Ah, que jogatanas que eu vi e queria imitar,
com os meus pezinhos citadinos a fintar toda a malta
no terreiro em frente do Xico Santo Amaro (pai)
com bola de meia ou bexiga de porco.

Depois, depois o Alho foi p’ró Brasil, outros para Angola,
e o sr. Silva mandou lavrar o campo
qu’inda dava uns alqueires.
Mas o que estavam na calha não se calaram:
carta p’ró Brasil (p’ra Londrina), carta do Brasil p’ra cá
- p’ró sr. Silva e a modos que ralhando… -
e voltámos a ter campo em S. Sebastião.

Como eu me lembro de ter ido buscar as balizas
à serração do Vieira em Pinhel!,
e de andar a tirar as pedras maiores
que tinham resistido ao tractor da Senhora Câmara.
antes da re-inauguração contra o Seiça.
Que grande desafio,
ó Amílcar, ó Manel Dias, ó Barreira, ó Félix!
Que grande desafio! (ganhámos, sim senhor…)

Depois, depois foram anos e anos,
naquele tempo
de passar os domingos aos chutos,
em sessões contínuas.
Saltava uma bola, trazida de Lisboa,
e era ver a malta que descia a encosta da Atouguia,
(e se era bonito de ver!,
com os olhos com que hoje vejo o ontem)
Foi também o tempo do Xico Santo Amaro filho,
e de jogar com filhos (e netos!)
dos primeiros com quem joguei.

Grandes desafios!

Naquele tempo,
ainda naquele tempo,
trouxe gente e equipas a cá jogar,
a S. Sebastião e ao Lagarinho, lá em baixo,
antes da Caridade que inaugurámos
com jogadores de grande nomeada,
o senhor Vasques, o senhor Rogério
e mais outros que tais. Internacionais!

E agora?
Agora é a estrada da Alvega onde era o campo de S. Sebastião,
na Caridade jogam os outros e nós só raro os vemos,
agora, temos idade, saudades e algumas (muitas) mazelas.
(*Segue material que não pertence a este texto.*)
/-! ### Enumeration: sorted non-negative vectors of given `ℓ¹`-norm = an explicit list of partitions

For certificate files: the premises of `srwJ_le_of_coneTables` quantify over all sorted `w`; the
following turns them into a conjunction over the computable list `partsLe r r r` of partitions of `r`
(`partsLe 4 4 4 = [[1,1,1,1],[2,1,1],[2,2],[3,1],[4]]` by `rfl`/`decide`), embedded into `ℤ^d` by
zero-padding (`vecOfParts`). -/

/-- `partsLe fuel r b`: the non-increasing lists of POSITIVE naturals with sum `r` and head `≤ b`
(complete when `fuel ≥ r`; structural recursion on `fuel`). [folklore] -/
def partsLe : ℕ → ℕ → ℕ → List (List ℕ)
  | 0, r, _ => if r = 0 then [[]] else []
  | fuel + 1, r, b =>
      if r = 0 then [[]]
      else (List.range' 1 (min b r)).flatMap fun a => (partsLe fuel (r - a) a).map (a :: ·)

/-- Zero-padded embedding of a list of parts into `ℤ^d`: `(p₀, p₁, …, p_{k-1}, 0, …, 0)`. [folklore] -/
def vecOfParts (d : ℕ) (p : List ℕ) : Fin d → ℤ := fun j => ((p.getD (j : ℕ) 0 : ℕ) : ℤ)

example : partsLe 4 4 4 = [[1, 1, 1, 1], [2, 1, 1], [2, 2], [3, 1], [4]] := by decide

/-- COMPLETENESS: every sorted (non-increasing) `w ∈ ℤ^d_{≥0}` with `Σ w = r`, entries `≤ b`, is the
zero-padding of some `p ∈ partsLe fuel r b` (`fuel ≥ r`). [folklore] -/
theorem exists_mem_partsLe : ∀ (d fuel r b : ℕ) (w : Fin d → ℤ), Antitone w → (∀ j, 0 ≤ w j) →
    (∀ j, w j ≤ b) → ∑ j, w j = r → r ≤ fuel → ∃ p ∈ partsLe fuel r b, w = vecOfParts d p := by
  intro d
  induction d with
  | zero =>
      intro fuel r b w _ _ _ hsum _
      have hr : r = 0 := by
        have : (r : ℤ) = 0 := by rw [← hsum]; simp
        exact_mod_cast this
      subst hr
      refine ⟨[], ?_, funext fun j => j.elim0⟩
      cases fuel <;> simp [partsLe]
  | succ d ih =>
      intro fuel r b w hw hw0 hwb hsum hfuel
      have hsum' : ∑ j : Fin (d + 1), w j = w 0 + ∑ i : Fin d, w i.succ := Fin.sum_univ_succ w
      by_cases ha : w 0 = 0
      · -- the zero vector
        have hall : ∀ j, w j = 0 := fun j =>
          le_antisymm (ha ▸ hw (Fin.zero_le j)) (hw0 j)
        have hr : r = 0 := by
          have : (r : ℤ) = 0 := by rw [← hsum]; simp [hall]
          exact_mod_cast this
        subst hr
        refine ⟨[], ?_, funext fun j => by simp [vecOfParts, hall]⟩
        cases fuel <;> simp [partsLe]
      · have ha1 : 1 ≤ w 0 := by have := hw0 0; omega
        set a : ℕ := (w 0).toNat with ha_def
        have haw : (a : ℤ) = w 0 := Int.toNat_of_nonneg (hw0 0)
        set t : Fin d → ℤ := fun i => w i.succ with ht
        have htanti : Antitone t := fun i j hij => hw (Fin.succ_le_succ_iff.mpr hij)
        have ht0 : ∀ i, 0 ≤ t i := fun i => hw0 _
        have hta : ∀ i, t i ≤ (a : ℤ) := fun i => by rw [haw]; exact hw (Fin.zero_le _)
        have htnn : 0 ≤ ∑ i, t i := Finset.sum_nonneg fun i _ => ht0 i
        have har : a ≤ r := by
          have : (a : ℤ) ≤ r := by rw [haw, ← hsum, hsum']; linarith
          exact_mod_cast this
        have hab : a ≤ b := by
          have : (a : ℤ) ≤ b := by rw [haw]; exact hwb 0
          exact_mod_cast this
        have htsum : ∑ i, t i = ((r - a : ℕ) : ℤ) := by
          rw [Nat.cast_sub har, ← hsum, hsum', ← haw]
          simp [ht]
        obtain ⟨fuel', rfl⟩ : ∃ f, fuel = f + 1 := ⟨fuel - 1, by omega⟩
        obtain ⟨p', hp', htp'⟩ := ih fuel' (r - a) a t htanti ht0 hta htsum (by omega)
        refine ⟨a :: p', ?_, ?_⟩
        · have hr0 : r ≠ 0 := by omega
          simp only [partsLe, if_neg hr0, List.mem_flatMap, List.mem_map, List.mem_range'_1]
          exact ⟨a, ⟨by omega, by omega⟩, p', hp', rfl⟩
        · funext j
          refine Fin.cases ?_ (fun i => ?_) j
          · simp [vecOfParts, haw]
          · have := congrFun htp' i
            simp only [vecOfParts, ht] at this
            simpa [vecOfParts] using this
Meus companheiros de bola de trapo e pé descalço
como o tempo passou!
Cabeças brancas ou sem cabelos, barrigas redondas;
escrevendo no Deve e Haver da vida,
somando somando,
somando anos e anos

Na vila quieta,
sem vida
sem nada
- onde estão os domingos amarelos verdes azuis encarnados
vibrantes tangidos bandolins fitas violas gritos
da heróica marcha de Almadanim?! -
Ó meus amigos desgraçados,
se a vida é curta e a morte infinita,
despertemos e vamos
Eia!
Vamos fazer qualquer coisa de louco e heróico
como era a Prostes pum-catapum, e os Águias e as balizas às costas,
e o basquete dos Bombeiros e o hóquei do Atlético,
e a Banda que foi a Vigo, e a excursão que veio de Lisboa.

Ah!, meus companheiros de bola de trapo e pé descalço
como o tempo passou...
Cabelos brancos, ou onde é que eles vão,
redondas barrigas, andar arrastado.
no livro dos assentos da vida,
somando somando,
somando anos e anos,
lembrando casos de ontem,
esquecendo coisas de hoje
Na vila quieta,
sem vida
sem nada
- onde estão os dias amarelos verdes azuis encarnados?,
onde está aquela alegria antiga, os berros de golo?,
os gritos de toma lá que já almoçaste/merda que me aleijaste?
Ó meus amigos desgraçados,
se a vida é curta e a morte infinita,
despertemos e vamos
Eia!
Vamos fazer qualquer coisa de louco e heróico
como era jogar com bola de trapo e pé descalço.
como era a Tuna do Zé Jacinto
tocando a marcha Almadanim!

9 comentários:

samuel disse...

Esta cuquice é absolutamente gloriosa!

Toda aquela energia não seria o mistério dos seios nascendo debaixo das blusas...? :-)))

Abraço.

Maria disse...

Acabaste a 2ª série das "cuquices" de uma forma genial!

Beijo.

Anónimo disse...

Lindo, comovedor. Isto não é cucar, é desenvolvimento criativo. É uma homenagem a dois grandes poetas, mostra que a poesia deles está viva, não ficou parada no tempo h´a 50 anos atrás.

Campaniça

José Rodrigues disse...

K bué de fixe dvia ser tmp esse...gora ipnone,jgs nd intressa...mlhor ir estudr trb...esses MnlFons e Atn Jacin e Sr.Ribro... e tb 1 tal marx...dv ser bué de giro!

Abraço

cid simoes disse...

LINDO! Obrigado.

Graciete Rietsch disse...

Que posso dizer? Parabéns, parabéns, parabéns. Tão lindo como os poemas cucados. Fiquei encantada.

Um beijo.

cristal disse...

Obrigada. Porque não consigo escrever mais nada.

Antuã disse...

Poemas fabulosos e como o tempo passa!

Justine disse...

Magnífico texto, nostálgico, comovente e luminoso!